Assignment: Reading the records below, how many lines contain "segment"? Respond with a number and nothing else.

(Stored items)
»»

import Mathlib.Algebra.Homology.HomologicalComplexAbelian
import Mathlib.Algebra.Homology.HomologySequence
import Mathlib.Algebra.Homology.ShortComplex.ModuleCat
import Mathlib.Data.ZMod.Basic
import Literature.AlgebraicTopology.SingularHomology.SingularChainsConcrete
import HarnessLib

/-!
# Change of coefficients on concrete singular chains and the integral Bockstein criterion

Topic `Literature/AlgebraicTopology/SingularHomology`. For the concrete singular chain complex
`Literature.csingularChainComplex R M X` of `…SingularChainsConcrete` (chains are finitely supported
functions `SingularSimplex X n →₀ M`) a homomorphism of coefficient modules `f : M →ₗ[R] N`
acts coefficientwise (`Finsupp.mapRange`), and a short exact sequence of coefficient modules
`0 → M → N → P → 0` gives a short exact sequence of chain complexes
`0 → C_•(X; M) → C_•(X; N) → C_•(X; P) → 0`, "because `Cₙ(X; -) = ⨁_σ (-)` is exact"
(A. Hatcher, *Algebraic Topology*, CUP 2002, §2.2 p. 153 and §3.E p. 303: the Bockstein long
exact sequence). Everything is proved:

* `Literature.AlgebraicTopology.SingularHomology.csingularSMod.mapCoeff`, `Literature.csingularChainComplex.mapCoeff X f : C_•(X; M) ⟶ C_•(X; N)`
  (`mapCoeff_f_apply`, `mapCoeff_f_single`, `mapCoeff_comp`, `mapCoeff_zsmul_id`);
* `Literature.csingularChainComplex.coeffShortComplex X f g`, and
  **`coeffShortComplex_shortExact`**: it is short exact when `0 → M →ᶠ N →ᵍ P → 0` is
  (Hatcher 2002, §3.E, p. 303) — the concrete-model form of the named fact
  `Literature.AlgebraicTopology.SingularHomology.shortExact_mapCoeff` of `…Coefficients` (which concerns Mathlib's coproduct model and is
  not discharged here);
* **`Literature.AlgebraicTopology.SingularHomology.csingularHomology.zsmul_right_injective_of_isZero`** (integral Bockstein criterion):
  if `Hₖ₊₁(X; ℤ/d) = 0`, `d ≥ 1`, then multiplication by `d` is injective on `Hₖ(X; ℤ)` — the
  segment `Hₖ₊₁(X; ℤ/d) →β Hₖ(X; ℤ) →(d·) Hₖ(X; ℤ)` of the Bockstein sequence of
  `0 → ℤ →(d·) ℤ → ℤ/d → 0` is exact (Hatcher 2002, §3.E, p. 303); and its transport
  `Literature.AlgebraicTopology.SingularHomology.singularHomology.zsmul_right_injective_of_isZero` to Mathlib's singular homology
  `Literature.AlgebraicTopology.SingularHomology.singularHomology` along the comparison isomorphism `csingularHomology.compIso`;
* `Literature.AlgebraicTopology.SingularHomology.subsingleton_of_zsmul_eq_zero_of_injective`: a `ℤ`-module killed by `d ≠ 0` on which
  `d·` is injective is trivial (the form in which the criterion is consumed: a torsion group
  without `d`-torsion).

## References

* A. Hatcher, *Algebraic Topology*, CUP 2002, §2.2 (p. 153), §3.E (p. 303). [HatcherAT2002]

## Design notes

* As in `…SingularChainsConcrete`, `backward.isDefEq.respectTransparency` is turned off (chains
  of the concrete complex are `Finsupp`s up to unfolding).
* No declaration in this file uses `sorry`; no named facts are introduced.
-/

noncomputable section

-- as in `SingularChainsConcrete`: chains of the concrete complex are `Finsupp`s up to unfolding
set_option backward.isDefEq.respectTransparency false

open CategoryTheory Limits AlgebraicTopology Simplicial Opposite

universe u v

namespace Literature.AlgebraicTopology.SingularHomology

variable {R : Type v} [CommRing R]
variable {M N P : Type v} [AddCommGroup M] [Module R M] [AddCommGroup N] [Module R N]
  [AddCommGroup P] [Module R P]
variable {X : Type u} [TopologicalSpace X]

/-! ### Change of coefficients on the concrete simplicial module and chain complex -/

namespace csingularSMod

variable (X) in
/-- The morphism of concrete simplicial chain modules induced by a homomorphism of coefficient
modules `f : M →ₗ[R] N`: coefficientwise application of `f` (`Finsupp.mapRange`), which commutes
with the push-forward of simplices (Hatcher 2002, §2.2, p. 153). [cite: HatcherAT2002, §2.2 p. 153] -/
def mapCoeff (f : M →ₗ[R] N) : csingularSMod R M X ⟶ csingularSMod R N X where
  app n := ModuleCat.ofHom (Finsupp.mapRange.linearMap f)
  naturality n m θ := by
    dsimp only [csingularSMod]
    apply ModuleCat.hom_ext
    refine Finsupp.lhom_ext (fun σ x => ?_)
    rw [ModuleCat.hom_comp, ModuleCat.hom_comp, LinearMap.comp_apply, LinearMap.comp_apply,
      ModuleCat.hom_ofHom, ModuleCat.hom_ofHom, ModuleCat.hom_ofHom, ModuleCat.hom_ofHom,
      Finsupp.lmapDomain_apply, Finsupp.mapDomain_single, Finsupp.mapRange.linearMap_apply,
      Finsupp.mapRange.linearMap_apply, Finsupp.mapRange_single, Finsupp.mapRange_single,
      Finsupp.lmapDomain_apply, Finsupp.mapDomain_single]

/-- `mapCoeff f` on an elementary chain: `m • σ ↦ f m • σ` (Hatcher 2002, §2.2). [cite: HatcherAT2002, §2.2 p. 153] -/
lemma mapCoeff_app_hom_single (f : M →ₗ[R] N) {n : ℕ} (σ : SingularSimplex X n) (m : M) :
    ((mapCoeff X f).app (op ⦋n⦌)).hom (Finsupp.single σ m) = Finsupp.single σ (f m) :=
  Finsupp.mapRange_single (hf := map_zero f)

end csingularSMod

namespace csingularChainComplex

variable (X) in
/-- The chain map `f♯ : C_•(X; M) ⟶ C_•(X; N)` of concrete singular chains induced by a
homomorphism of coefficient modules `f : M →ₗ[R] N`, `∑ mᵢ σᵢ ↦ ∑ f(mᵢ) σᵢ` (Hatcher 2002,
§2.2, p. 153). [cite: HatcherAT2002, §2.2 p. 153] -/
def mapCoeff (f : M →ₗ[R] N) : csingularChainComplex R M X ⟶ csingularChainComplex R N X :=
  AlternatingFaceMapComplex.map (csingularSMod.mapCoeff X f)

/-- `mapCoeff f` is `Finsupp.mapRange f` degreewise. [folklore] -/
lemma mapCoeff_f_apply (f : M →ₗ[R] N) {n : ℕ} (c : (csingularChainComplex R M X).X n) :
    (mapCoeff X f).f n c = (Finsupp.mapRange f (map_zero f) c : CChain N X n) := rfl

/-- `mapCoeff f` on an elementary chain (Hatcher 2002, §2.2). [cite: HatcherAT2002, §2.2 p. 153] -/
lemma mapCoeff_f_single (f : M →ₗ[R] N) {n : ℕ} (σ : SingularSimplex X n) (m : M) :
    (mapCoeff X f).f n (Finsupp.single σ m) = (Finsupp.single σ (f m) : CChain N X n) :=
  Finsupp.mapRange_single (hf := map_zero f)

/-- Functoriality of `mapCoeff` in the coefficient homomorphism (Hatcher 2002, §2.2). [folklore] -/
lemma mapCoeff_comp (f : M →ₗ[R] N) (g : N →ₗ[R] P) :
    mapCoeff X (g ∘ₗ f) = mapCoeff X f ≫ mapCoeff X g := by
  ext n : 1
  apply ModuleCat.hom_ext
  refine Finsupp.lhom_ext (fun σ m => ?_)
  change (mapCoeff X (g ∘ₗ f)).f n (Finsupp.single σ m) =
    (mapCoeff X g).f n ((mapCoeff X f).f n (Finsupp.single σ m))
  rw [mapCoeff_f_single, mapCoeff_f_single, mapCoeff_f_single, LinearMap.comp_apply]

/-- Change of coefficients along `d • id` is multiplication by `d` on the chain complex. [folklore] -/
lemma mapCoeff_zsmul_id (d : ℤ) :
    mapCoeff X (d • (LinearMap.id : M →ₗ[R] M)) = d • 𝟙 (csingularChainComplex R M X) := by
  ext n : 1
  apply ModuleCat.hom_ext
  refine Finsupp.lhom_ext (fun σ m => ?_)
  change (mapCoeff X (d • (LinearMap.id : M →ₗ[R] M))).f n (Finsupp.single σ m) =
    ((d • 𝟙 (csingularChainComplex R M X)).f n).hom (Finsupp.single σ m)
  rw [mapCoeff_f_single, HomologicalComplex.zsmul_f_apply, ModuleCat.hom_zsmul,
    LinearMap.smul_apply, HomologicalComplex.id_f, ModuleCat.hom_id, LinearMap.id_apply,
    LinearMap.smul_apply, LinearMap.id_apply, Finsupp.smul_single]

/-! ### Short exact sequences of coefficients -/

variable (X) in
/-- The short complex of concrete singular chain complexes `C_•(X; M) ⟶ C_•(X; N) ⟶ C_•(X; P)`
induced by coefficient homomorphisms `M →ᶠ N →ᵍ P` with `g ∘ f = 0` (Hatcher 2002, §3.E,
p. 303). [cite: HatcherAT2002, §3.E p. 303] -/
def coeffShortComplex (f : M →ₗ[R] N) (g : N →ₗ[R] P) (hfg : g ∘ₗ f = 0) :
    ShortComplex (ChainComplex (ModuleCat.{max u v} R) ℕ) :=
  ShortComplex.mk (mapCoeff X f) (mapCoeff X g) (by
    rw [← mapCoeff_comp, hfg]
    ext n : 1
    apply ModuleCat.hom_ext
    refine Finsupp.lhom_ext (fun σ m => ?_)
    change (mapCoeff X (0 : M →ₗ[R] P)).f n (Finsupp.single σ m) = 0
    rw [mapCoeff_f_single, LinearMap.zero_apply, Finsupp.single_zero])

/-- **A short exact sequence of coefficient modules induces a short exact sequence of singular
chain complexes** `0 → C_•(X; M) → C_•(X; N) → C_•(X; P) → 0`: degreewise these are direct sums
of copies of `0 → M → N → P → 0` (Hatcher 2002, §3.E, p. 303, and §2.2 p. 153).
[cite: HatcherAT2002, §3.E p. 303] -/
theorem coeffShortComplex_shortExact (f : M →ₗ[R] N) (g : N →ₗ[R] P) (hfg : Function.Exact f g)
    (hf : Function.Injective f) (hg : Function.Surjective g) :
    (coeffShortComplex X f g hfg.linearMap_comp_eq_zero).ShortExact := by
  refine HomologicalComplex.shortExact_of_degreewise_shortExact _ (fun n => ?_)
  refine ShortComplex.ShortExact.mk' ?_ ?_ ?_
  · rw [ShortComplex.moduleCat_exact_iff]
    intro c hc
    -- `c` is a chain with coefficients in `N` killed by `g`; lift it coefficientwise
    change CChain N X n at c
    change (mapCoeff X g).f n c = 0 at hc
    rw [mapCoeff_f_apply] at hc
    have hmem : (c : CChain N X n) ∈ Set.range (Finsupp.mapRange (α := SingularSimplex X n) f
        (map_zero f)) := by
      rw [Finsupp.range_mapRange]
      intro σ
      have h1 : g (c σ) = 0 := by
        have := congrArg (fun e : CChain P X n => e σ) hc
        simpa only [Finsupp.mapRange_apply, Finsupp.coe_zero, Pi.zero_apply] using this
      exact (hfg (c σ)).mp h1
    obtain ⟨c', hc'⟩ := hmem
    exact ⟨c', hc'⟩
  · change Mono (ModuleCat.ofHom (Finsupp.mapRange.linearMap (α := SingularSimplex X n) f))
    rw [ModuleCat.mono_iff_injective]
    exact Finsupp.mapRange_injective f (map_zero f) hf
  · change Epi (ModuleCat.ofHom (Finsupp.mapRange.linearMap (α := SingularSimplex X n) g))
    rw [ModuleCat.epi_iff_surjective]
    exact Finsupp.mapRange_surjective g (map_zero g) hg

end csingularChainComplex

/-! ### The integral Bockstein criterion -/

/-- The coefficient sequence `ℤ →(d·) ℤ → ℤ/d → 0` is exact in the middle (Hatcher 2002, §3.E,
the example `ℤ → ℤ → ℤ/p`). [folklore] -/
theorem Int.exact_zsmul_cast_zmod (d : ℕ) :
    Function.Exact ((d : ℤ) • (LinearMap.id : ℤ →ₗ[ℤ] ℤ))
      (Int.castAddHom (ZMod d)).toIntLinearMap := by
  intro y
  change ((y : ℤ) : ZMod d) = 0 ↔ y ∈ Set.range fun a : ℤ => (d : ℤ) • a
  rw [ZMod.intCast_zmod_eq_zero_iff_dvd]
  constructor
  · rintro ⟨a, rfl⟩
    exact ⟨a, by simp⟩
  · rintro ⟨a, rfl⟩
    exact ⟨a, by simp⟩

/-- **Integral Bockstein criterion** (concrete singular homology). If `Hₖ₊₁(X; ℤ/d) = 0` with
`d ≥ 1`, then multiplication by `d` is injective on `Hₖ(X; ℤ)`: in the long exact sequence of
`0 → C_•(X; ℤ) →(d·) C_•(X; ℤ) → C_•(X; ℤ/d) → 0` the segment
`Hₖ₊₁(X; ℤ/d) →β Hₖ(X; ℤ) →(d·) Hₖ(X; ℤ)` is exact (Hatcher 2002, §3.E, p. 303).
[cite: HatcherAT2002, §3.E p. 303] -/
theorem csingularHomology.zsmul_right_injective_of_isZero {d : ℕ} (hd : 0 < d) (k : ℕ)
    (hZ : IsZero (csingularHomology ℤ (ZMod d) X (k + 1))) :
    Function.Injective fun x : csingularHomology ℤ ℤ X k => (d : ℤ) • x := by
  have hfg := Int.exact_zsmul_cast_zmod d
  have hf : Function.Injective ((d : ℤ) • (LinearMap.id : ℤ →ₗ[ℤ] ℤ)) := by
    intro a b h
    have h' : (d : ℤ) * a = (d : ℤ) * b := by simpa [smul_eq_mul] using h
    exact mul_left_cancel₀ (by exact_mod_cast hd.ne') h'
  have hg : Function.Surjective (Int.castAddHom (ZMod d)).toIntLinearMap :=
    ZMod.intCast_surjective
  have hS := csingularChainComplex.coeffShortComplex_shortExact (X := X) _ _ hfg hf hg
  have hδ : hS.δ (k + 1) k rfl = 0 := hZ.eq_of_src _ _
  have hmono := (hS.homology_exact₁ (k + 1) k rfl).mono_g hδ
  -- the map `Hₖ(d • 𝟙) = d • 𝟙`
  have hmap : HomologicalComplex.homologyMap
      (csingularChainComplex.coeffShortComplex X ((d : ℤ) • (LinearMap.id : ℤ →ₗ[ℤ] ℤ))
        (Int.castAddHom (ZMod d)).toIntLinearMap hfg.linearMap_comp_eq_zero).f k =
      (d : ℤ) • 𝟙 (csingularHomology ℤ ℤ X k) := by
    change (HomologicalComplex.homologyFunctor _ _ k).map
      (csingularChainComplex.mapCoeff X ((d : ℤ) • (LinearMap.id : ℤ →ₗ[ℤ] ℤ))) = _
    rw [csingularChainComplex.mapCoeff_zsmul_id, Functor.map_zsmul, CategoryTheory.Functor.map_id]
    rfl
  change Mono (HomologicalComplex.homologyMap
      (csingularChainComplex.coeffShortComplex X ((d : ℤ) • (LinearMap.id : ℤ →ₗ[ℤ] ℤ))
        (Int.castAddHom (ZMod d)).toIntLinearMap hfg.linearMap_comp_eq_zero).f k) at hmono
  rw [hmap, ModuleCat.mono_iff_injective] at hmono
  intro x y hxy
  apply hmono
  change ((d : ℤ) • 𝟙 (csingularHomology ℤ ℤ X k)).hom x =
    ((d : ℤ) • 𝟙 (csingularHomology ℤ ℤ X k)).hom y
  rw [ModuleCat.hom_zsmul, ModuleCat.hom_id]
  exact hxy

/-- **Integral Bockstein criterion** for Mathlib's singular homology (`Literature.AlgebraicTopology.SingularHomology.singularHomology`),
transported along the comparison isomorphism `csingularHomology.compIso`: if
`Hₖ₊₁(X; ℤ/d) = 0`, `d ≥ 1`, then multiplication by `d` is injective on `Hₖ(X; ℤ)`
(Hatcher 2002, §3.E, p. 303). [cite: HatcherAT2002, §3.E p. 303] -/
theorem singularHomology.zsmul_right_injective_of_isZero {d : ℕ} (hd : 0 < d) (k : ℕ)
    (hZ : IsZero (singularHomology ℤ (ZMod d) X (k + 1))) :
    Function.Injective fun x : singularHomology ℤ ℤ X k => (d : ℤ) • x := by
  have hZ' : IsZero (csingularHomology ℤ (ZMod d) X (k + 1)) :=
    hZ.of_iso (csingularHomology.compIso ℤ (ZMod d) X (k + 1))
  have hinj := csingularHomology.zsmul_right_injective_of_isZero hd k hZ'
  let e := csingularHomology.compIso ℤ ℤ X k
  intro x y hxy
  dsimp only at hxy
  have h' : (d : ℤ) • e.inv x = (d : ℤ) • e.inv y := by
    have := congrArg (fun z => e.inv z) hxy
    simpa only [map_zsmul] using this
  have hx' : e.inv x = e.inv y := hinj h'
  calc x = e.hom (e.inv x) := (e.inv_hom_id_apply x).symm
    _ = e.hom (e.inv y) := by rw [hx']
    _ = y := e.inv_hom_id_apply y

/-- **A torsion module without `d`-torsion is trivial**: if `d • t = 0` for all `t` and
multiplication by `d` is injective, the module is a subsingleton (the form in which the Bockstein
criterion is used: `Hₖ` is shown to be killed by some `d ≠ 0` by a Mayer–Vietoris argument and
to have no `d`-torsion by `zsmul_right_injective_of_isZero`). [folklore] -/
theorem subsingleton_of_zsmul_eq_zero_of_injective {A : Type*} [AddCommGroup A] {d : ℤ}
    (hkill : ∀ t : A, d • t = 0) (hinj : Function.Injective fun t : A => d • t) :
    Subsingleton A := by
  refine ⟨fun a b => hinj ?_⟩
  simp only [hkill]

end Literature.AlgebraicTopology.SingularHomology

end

««
»»

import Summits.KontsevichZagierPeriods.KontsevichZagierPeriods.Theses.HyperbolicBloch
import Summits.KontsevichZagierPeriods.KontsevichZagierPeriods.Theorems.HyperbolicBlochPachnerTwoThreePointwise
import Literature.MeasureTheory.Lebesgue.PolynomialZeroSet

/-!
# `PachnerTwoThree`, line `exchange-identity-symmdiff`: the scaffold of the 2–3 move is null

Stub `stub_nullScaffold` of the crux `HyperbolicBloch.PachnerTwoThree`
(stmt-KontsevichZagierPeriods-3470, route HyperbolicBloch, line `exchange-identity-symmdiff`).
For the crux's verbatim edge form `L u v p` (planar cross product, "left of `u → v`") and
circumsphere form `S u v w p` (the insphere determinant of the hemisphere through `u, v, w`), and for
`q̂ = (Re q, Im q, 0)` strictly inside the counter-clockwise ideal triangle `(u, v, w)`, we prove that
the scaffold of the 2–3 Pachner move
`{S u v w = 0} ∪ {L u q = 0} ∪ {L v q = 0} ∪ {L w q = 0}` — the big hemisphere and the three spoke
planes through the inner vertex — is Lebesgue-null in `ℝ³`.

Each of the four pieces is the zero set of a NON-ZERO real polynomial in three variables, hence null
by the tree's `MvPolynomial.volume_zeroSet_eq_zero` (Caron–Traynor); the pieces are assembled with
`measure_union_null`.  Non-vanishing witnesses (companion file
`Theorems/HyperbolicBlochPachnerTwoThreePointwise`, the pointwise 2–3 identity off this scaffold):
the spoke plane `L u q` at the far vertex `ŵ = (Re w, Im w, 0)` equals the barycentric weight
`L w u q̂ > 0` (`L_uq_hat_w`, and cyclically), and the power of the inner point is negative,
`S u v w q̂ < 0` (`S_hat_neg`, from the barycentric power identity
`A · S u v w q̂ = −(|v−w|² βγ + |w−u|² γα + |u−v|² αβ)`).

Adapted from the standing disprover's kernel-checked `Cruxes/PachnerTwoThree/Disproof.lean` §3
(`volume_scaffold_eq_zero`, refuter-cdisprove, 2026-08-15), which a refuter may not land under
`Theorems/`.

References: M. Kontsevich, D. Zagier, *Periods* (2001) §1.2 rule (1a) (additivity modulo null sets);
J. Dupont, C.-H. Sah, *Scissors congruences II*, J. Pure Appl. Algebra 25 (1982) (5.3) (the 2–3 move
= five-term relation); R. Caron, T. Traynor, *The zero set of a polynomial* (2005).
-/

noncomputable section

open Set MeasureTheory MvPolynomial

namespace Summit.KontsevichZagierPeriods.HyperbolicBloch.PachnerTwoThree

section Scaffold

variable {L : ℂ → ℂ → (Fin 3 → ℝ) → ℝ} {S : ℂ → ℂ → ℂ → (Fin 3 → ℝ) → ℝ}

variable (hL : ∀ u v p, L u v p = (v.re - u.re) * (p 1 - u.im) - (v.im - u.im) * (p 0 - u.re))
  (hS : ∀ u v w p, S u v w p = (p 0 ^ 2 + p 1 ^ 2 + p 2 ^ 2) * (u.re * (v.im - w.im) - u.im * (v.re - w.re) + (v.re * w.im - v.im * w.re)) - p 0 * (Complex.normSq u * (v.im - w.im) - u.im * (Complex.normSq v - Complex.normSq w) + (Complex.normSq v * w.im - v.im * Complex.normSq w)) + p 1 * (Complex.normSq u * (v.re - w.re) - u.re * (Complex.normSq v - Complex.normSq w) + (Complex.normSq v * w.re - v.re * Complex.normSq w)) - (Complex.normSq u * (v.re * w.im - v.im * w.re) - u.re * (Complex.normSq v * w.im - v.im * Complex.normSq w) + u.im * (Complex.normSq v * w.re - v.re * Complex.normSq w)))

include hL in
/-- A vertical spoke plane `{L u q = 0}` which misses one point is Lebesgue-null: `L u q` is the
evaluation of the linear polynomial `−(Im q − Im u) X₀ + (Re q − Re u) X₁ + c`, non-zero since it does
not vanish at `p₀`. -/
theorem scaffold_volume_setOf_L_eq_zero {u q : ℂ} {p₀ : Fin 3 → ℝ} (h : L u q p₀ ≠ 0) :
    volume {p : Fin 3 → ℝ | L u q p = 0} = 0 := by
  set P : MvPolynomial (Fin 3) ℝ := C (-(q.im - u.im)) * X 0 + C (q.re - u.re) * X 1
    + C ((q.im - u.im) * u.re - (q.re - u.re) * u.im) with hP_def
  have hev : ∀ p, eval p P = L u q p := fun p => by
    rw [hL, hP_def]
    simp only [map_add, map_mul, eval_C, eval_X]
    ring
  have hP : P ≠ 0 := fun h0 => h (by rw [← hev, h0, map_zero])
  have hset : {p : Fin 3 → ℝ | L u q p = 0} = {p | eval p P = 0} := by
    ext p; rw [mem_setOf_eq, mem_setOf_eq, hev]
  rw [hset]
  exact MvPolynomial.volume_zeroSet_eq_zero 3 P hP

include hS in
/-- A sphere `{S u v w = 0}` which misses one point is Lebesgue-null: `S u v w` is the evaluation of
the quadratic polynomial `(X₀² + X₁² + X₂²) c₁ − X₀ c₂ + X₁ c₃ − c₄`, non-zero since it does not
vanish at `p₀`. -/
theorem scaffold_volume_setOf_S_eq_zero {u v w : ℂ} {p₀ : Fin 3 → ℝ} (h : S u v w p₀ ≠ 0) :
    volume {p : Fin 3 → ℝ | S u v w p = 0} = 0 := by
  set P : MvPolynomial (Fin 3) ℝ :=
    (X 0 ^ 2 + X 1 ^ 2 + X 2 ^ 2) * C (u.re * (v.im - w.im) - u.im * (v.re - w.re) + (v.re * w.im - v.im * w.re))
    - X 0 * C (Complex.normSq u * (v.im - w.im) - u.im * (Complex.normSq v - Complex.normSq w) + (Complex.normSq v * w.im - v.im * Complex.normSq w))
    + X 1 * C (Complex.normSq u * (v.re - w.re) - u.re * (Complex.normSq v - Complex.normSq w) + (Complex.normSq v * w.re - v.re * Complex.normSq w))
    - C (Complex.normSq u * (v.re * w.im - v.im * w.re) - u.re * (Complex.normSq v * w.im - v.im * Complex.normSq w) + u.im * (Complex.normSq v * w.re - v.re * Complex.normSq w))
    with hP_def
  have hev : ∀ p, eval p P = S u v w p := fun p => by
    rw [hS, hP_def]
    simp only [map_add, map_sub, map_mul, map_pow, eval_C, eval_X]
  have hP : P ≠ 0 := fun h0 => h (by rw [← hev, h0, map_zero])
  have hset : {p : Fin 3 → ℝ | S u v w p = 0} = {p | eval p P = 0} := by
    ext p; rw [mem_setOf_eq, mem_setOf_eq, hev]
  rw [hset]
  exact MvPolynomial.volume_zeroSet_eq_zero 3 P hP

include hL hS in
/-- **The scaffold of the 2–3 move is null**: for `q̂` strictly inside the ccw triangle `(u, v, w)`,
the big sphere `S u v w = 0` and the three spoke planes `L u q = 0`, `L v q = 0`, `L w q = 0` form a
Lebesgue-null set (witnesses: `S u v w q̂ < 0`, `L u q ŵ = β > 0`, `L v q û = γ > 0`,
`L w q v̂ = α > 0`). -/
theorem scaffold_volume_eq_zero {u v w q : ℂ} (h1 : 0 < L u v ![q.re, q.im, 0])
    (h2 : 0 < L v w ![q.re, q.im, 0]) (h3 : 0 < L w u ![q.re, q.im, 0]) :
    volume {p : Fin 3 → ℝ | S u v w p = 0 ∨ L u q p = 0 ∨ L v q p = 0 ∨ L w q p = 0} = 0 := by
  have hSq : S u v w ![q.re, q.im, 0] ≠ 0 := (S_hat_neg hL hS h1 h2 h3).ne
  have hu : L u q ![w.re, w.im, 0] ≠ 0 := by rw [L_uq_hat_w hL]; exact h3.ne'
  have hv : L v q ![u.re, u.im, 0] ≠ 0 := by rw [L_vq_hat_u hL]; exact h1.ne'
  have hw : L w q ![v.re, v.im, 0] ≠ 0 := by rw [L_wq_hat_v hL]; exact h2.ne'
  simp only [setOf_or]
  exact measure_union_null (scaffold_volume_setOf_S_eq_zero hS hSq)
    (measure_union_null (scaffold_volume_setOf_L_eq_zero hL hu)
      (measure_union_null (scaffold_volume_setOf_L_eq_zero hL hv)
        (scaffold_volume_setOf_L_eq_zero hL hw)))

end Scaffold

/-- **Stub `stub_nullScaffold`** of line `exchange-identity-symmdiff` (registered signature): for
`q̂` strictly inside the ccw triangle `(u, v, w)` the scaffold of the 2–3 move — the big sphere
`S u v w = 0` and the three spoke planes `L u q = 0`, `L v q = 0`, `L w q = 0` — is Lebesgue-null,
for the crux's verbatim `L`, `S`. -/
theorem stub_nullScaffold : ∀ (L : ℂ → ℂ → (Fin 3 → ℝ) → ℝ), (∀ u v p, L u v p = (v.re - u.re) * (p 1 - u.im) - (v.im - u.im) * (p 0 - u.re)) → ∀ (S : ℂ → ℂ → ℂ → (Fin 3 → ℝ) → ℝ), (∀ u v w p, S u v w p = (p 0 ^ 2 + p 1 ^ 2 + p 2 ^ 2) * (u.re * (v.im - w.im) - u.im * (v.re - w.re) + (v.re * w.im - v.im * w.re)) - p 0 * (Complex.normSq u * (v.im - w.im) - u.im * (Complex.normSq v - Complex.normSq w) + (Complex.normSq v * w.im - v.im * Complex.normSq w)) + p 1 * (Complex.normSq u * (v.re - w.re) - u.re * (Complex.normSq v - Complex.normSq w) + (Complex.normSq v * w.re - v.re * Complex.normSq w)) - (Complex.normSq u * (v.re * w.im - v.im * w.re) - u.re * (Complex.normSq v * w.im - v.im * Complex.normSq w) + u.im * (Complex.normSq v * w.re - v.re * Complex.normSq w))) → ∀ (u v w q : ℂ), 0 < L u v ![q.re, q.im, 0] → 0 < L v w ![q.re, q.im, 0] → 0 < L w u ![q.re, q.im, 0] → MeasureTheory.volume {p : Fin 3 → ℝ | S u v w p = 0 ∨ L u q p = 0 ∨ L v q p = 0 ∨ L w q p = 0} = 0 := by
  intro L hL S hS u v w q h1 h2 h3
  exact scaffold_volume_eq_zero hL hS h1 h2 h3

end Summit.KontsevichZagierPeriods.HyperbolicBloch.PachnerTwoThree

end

««

Problem solution: 2